All secondary endpoint outcomes showed significant improvements in the mifepristone group compared to the placebo group, with significant improvement in complete remission for heavy menstrual bleeding (36 patients [90.00%] vs. two patients [5.41%]) and total efficacy for heavy menstrual bleeding (38 patients [95.00%] vs. 14 patients [37.84%]) at 12 weeks of treatment. Mifepristone treatment resulted in significant improvements in hemoglobin levels in patients with anemia (complete remission rates were 28 patients [7.78%] in the mifepristone group and eight patients [22.85%] in the placebo group [P < 0.001]). In patients with anemia, hemoglobin levels increased by a mean (SD) of 2.13 (1.38) g/dL in the mifepristone group and 0.48 (0.97) g/dL in the placebo group at week 12 (P < 0.001). No serious adverse events were reported.
COMMENTARY
The results of this double-blind, placebo-controlled, randomized trial demonstrate that mifepristone has strong potential as an effective medical treatment option for adenomyosis. Adenomyosis is a highly prevalent disease with a history of very little research.5 The results showed that mifepristone can serve as a low-cost, highly efficacious treatment of both dysmenorrhea and menorrhagia as evidenced by a high complete remission rate of pain and a significant reduction in bleeding. Although the data suggest that mifepristone could be considered as an off-label use for adenomyosis treatment, restrictions on medical abortion medications in the United States may limit the ability to access mifepristone for adenomyosis treatment. The dose of adenomyosis is much smaller (10 mg vs. 200 mg) than that used in medical abortion; however, a pending lawsuit against the U.S. Food and Drug Administration jeopardizes mifepristone use for many gynecologic considerations.
Adenomyosis is a high-impact disease diagnosis, significantly affecting an individual’s quality of life and future.3 While continued research on the long-term safety and efficacy of mifepristone for adenomyosis treatment is necessary, this study demonstrates the importance of mifepristone in a range of gynecologic conditions.
REFERENCES
- Di Donato N, Montanari G, Benfenati A, et al. Prevalence of adenomyosis in women undergoing surgery for endometriosis. Eur J Obstet Gynecol Reprod Biol 2014;181:289-293.

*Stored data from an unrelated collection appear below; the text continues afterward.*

import Summits.CriticalPhenomena.PercolationContinuityZ3.Theorems.Transplant.SkelPhiFaceRouteReadingsT
import Summits.CriticalPhenomena.PercolationContinuityZ3.Theorems.Transplant.SkelPhiFaceRouteReadings
import Summits.CriticalPhenomena.PercolationContinuityZ3.Theorems.Transplant.SkelPhiFaceNumsFoot
import Literature.Probability.Percolation.OrientedHistorySiteRenormalizationRun
import Summits.CriticalPhenomena.PercolationContinuityZ3.Theorems.Transplant.PlanarCells2TDefs
import HarnessLib
/-!
(R-40) SUCCESSOR `…T` (hp-8 g42, 2026-08-23; ruling p3-g16 06:23:56Z, J18): the twin of `SkelPhiFaceNumsFootS` over the PER-AXIS creep cap `PCells2T` (PlanarCells2TDefs:
`c i ≤ r (oth i)` instead of the uniform `c i ≤ cmax ≤ r j`); statements and proofs VERBATIM with `PCells2S ↦ PCells2T` (+ the renames of record of the T layer below it);
the only mathematical touch points are the places that read the cap, which only ever need the cross form `c (oth j) ≤ r j` (listed in the lane line of this file's landing).
NO landed file is edited; `SkelPhiFaceNumsFootS` stays valid (and is an instance of this file through `PCells2S.toT`). NON-VACUITY: inherited verbatim from `SkelPhiFaceNumsFootS` (same witness line).

# N2 (frames-only node `SamePDropOfSkeletonFrm₁`, OPEN) — WAVE 1, (F) face-data column over STAGGERED cells ((R-22) `PCells2T`, (R-28)(β) one landing per file): the twin of N1's `SkelPhiFaceNumsFoot`

builds on p205010 (kernel theorem, internal audit signed; external expert review pending) — nothing in this file uses p205010; NOTHING is claimed about the
open node `SamePDropOfSkeletonFrm₁` (`SamePDropOfSkeletonNeg₁` is CLOSED in the tree and untouched by this file).
Status sentence (coordinator 2026-08-20T04:30Z): "θ(p_c) = 0 on ℤ^d, all d ≥ 2 — kernel-verified (Lean 4/Mathlib, standard axioms); internal adversarial
audit SIGNED 2026-08-20 04:29Z; external expert review pending."
Lane `prim-bschramm`, seat `prim-hp-8` (gen 40); helper file (`--supports stmt-CriticalPhenomena-4575 --as helper`); design owner p3-g15 ((R-22) staggered
cells `PCells2T`, (R-27)/(R-29) far regions of record `FarNS/FarNS₂`, (R-28)(β), naming 2026-08-22T23:00:04Z: suffix `S`).
PORT RULES (HOME/prim-hp-8/code/gen40/orient/bin/port_s.py = stmt-g19's port_orient.py + the G token table): the cells are `P : PCells2T`, every box is
read about the STAGGERED centre `cenS` (`PlanarCells2SDefs/SFar/ContainS/SArm/SepS/SepInfS/LevelsS/EfarN2S`), the scheme record is `cellGeomSG₂T`/`cellGeomSG₂bT`
(`SkelPhiCellsWeakGS/…SmallMS`: narrow arm `BtwNS`, two-block far region `FarNS₂`), the history-site API is the ORIENTED one at `qNE` where it occurs
(`ochoice qNE`, `onwardO`, `Valid₂O`, `IsRun₂O`, …, (R-18)); EVERY declaration is re-declared with the suffix `S` (same namespace). Docstrings/citations are N1's.
N1 HEADER (kept for the reader):
* `PCells2.lev_cen_add_stepVec`, **`Skelφ.not_mem_MbWin_of_near`**, `Skelφ.disjoint_MbWin_of_near`.
[cite: KozmaNitzan2024, §4 p. 26 (M_v), Lemma 11 (p. 22)]
-/
noncomputable section

open scoped Classical

namespace Summit.CriticalPhenomena.PercolationContinuityZ3.Theorems.Transplant

open Literature.Probability.Percolation Literature.Probability.LatticeModels KNCells
open Literature.Probability.Percolation.KozmaNitzan
open Literature.Probability.Percolation.KozmaNitzan.Cells (oth oth_ne sgOf sgOf_sign stepVec_apply_fst stepVec_apply_oth eq_oth_of_ne oth_oth)
open Literature.Barriers.CriticalPhenomena (graphBall)

/-- The next cube's centre sits at planar level `20·r∥`. [folklore] -/
theorem PCells2T.lev_cen_add_stepVec (P : PCells2T) (x : Site 2) (du : MDir) : P.lev du x (P.cenS (x + stepVec du)) = 20 * (P.r du.1 : ℤ) := by
  unfold PCells2T.lev
  rw [P.cenS_add_stepVec_fst]
  have hsq : sgOf du * sgOf du = 1 := by rcases sgOf_sign du with h | h <;> rw [h] <;> norm_num
  linear_combination (20 * (P.r du.1 : ℤ)) * hsq

namespace Skelφ

variable {V : Type} [DecidableEq V] {G : SimpleGraph V} [G.LocallyFinite] {φ : V → Site 2}

/-- **THE ARRIVAL BOX IS OFF THE NEAR ZONE**: a vertex whose base-`c` cell coordinate on the face's axis is at most `k` lies outside
`VWin ψ w₀ (Mb b₀ (x + du)) R` once `lev(z_c) + k + 1 < 20·r∥ − b₀∥`. [cite: KozmaNitzan2024, §4 p. 26, Lemma 11 (p. 22)] -/
theorem not_mem_MbWin_of_nearT (P : PCells2T) (w₀ c : V) (A n h vα vβ c₀ c₁ : ℤ) {D : ℤ} (hD : 0 < D) {x : Site 2} {du : MDir} {b₀ : Fin 2 → ℕ}
    {R : ℕ} {k Lc : ℤ} {v : V} (hk : |fineSkel φ c A n h vα vβ c₀ c₁ (D / 2) (D / 2) D v du.1| ≤ k)
    (hLc : P.lev du x (fineSkel φ w₀ A n h vα vβ c₀ c₁ (D / 2) (D / 2) D c) ≤ Lc) (hfar : Lc + k + 1 < 20 * (P.r du.1 : ℤ) - b₀ du.1) :
    v ∉ VWin G (fineSkel φ w₀ A n h vα vβ c₀ c₁ (D / 2) (D / 2) D) w₀ (P.Mb b₀ (x + stepVec du)) R := by
  intro hv
  have hW := (mem_Win G _).1 (VWin_subset_Win w₀ _ _ hv)
  have hM := (PCells2T.mem_Mb_iff (P := P)).1 hW.2 du.1
  have hbc := abs_le.1 (abs_fineSkel_base_change (φ := φ) w₀ c v A n h vα vβ c₀ c₁ hD du.1)
  have hk' := abs_le.1 hk
  have hcen := P.lev_cen_add_stepVec x du
  unfold PCells2T.lev at hLc hcen
  have hσ := sgOf_sign du
  rcases hσ with hs | hs <;> rw [hs] at hLc hcen <;> nlinarith [hM.1, hM.2, hbc.1, hbc.2, hk'.1, hk'.2]

/-- **`hMZ`**: a finite set of near vertices (each within `k` on the face's axis) is disjoint from the arrival box. [folklore] -/
theorem disjoint_MbWin_of_nearT (P : PCells2T) (w₀ c : V) (A n h vα vβ c₀ c₁ : ℤ) {D : ℤ} (hD : 0 < D) {x : Site 2} {du : MDir}
    {b₀ : Fin 2 → ℕ} {R : ℕ} {k Lc : ℤ} {Z : Finset V} (hk : ∀ v ∈ Z, |fineSkel φ c A n h vα vβ c₀ c₁ (D / 2) (D / 2) D v du.1| ≤ k)
    (hLc : P.lev du x (fineSkel φ w₀ A n h vα vβ c₀ c₁ (D / 2) (D / 2) D c) ≤ Lc) (hfar : Lc + k + 1 < 20 * (P.r du.1 : ℤ) - b₀ du.1) :
    Disjoint (VWin G (fineSkel φ w₀ A n h vα vβ c₀ c₁ (D / 2) (D / 2) D) w₀ (P.Mb b₀ (x + stepVec du)) R) Z :=
  Finset.disjoint_right.2 fun v hv => not_mem_MbWin_of_nearT P w₀ c A n h vα vβ c₀ c₁ hD (hk v hv) hLc hfar

end Skelφ

end Summit.CriticalPhenomena.PercolationContinuityZ3.Theorems.Transplant

end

- Naftalin J, Hoo W, Pateman K, et al. How common is adenomyosis? A prospective study of prevalence using transvaginal ultrasound in a gynaecology clinic. Hum Reprod 2012;27:3432-3439.

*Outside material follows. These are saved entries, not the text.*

import Summits.FinalStateConjecture.FinalStateConjecture.Theses.KerrnessPropagates
import Literature.Geometry.Lorentzian.ApproximateKerrConfigurationReanchor
import Summits.FinalStateConjecture.FinalStateConjecture.Theorems.NecksCertify.Negative.NecksCertifyFalseOfEqualVelocityBinaryWitness

/-!
# The lateness quantifier of the recurrence clause of `KillingSpinorEndgame` is idle
# (crux stmt-FinalStateConjecture-17645, route `KerrnessPropagates`; a finding about the TYPING of clause (i))

Clause (i) of `Theses.KerrnessPropagates.KillingSpinorEndgame` (verbatim also the recurrence conjunct of
`KerrBasinCapture`, stmt-17646) reads, once the configuration `p = (N; Mᵢ, aᵢ, r₀ᵢ; Λᵢ, cᵢ)` is fixed,
`∀ ε > 0, ∀ τ₁, ∃ τ, τ₁ ≤ τ ∧ ∃ R U Φ, SlabClauses 𝒟 k N M a r₀ mo ε τ R U Φ` ("beyond every lab time one
`ε`-good achronal slab chart"), `SlabClauses` being the nine conjuncts below (`killingSpinorEndgame_iff`
is `Iff.rfl`). **The lab time `τ` is a free label**: `Φ` and `U` are chosen after `τ` and the references
are stationary, so for every COMOVING vector `u` (`Λⱼ⁻¹ u ∈ ℝ ∂₀` for all `j`) the translated chart
`Φ ∘ (· + u)` on `{x | x + u ∈ U}` satisfies the same clauses at lab time `τ − u⁰`
(`slabClauses_translate`: `Kerr.radius_add_time_smul_basisVector`, `Kerr.bilin_add_smul_basisVector_zero`,
constancy of `η`, and the translation calculus of `ApproximateKerrConfigurationReanchor.lean`). A comoving
`u` with `u⁰ ≠ 0` exists whenever all `Λⱼ ∂₀` coincide (`(Λ ∂₀)⁰ ≠ 0`), in particular for `N = 0` and for
EVERY one-hole configuration. Hence (`recurrence_one_iff`, `recurrence_zero_iff`,
`recurrence_iff_exists_slab_of_forall_eq`): for `N ≤ 1` and for comoving configurations clause (i) at
accuracy `ε` is EQUIVALENT to the existence of ONE `ε`-good slab at SOME lab time — the quantifier
`∀ τ₁, ∃ τ ≥ τ₁` adds nothing, and the crux's ENDGAME receives no lateness from CAPTURE (contrary to the
route's thesis "for every accuracy and arbitrarily late lab times"). Lateness has to be expressed
intrinsically (e.g. slabs disjoint from `J⁻(K)` for every compact `K`, as in
`Theses.BartnikGapSettling.Capture`).

References: Theses/KerrnessPropagates.lean; DHRT arXiv:2104.08222, §1; O'Neill 1983, Ch. 9, p. 236.
-/

open Literature.Geometry.Lorentzian
open scoped Manifold ContDiff Topology ENNReal
open Filter Set TopologicalSpace Function

-- `FinalStateConjecture.FinalStateConjecture` repeats summit = sub-problem (D-0017); deliberate.
set_option linter.dupNamespace false

noncomputable section

namespace Summit.FinalStateConjecture.FinalStateConjecture.Theorems.KerrnessPropagates

open Summit.FinalStateConjecture.FinalStateConjecture.Theses.KerrnessPropagates

/-- Rest-frame coordinates after a lab translation by a COMOVING vector `u` (`Λ⁻¹ u = t ∂₀`):
`Λ⁻¹(x + u − c) = Λ⁻¹(x − c) + t ∂₀`. O'Neill 1983, Ch. 9, p. 236. [cite: ONeill1983, Ch. 9 p. 236] -/
theorem poincareInv_add_of_symm_eq (Λ : lorentzGroup) (c : E4) {u : E4} {t : ℝ}
    (hu : (Λ : E4 ≃L[ℝ] E4).symm u = t • E4.basisVector 0) (x : E4) :
    poincareInv Λ c (x + u) = poincareInv Λ c x + t • E4.basisVector 0 := by
  unfold poincareInv
  rw [add_sub_right_comm, map_add, hu]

- Guo SW, Groothuis PG. Is it time for a paradigm shift in drug research and development in endometriosis/adenomyosis? Hum Reprod Update 2018;24:577-598.
- Che X, Wang J, He J, et al. A new trick for an old dog: The application of mifepristone in the treatment of adenomyosis. J Cell Mol Med 2020;24:1724-1737.
- Cope AG, Ainsworth AJ, Stewart EA. Current and future medical therapies for adenomyosis. Semin Reprod Med 2020;38:151-156.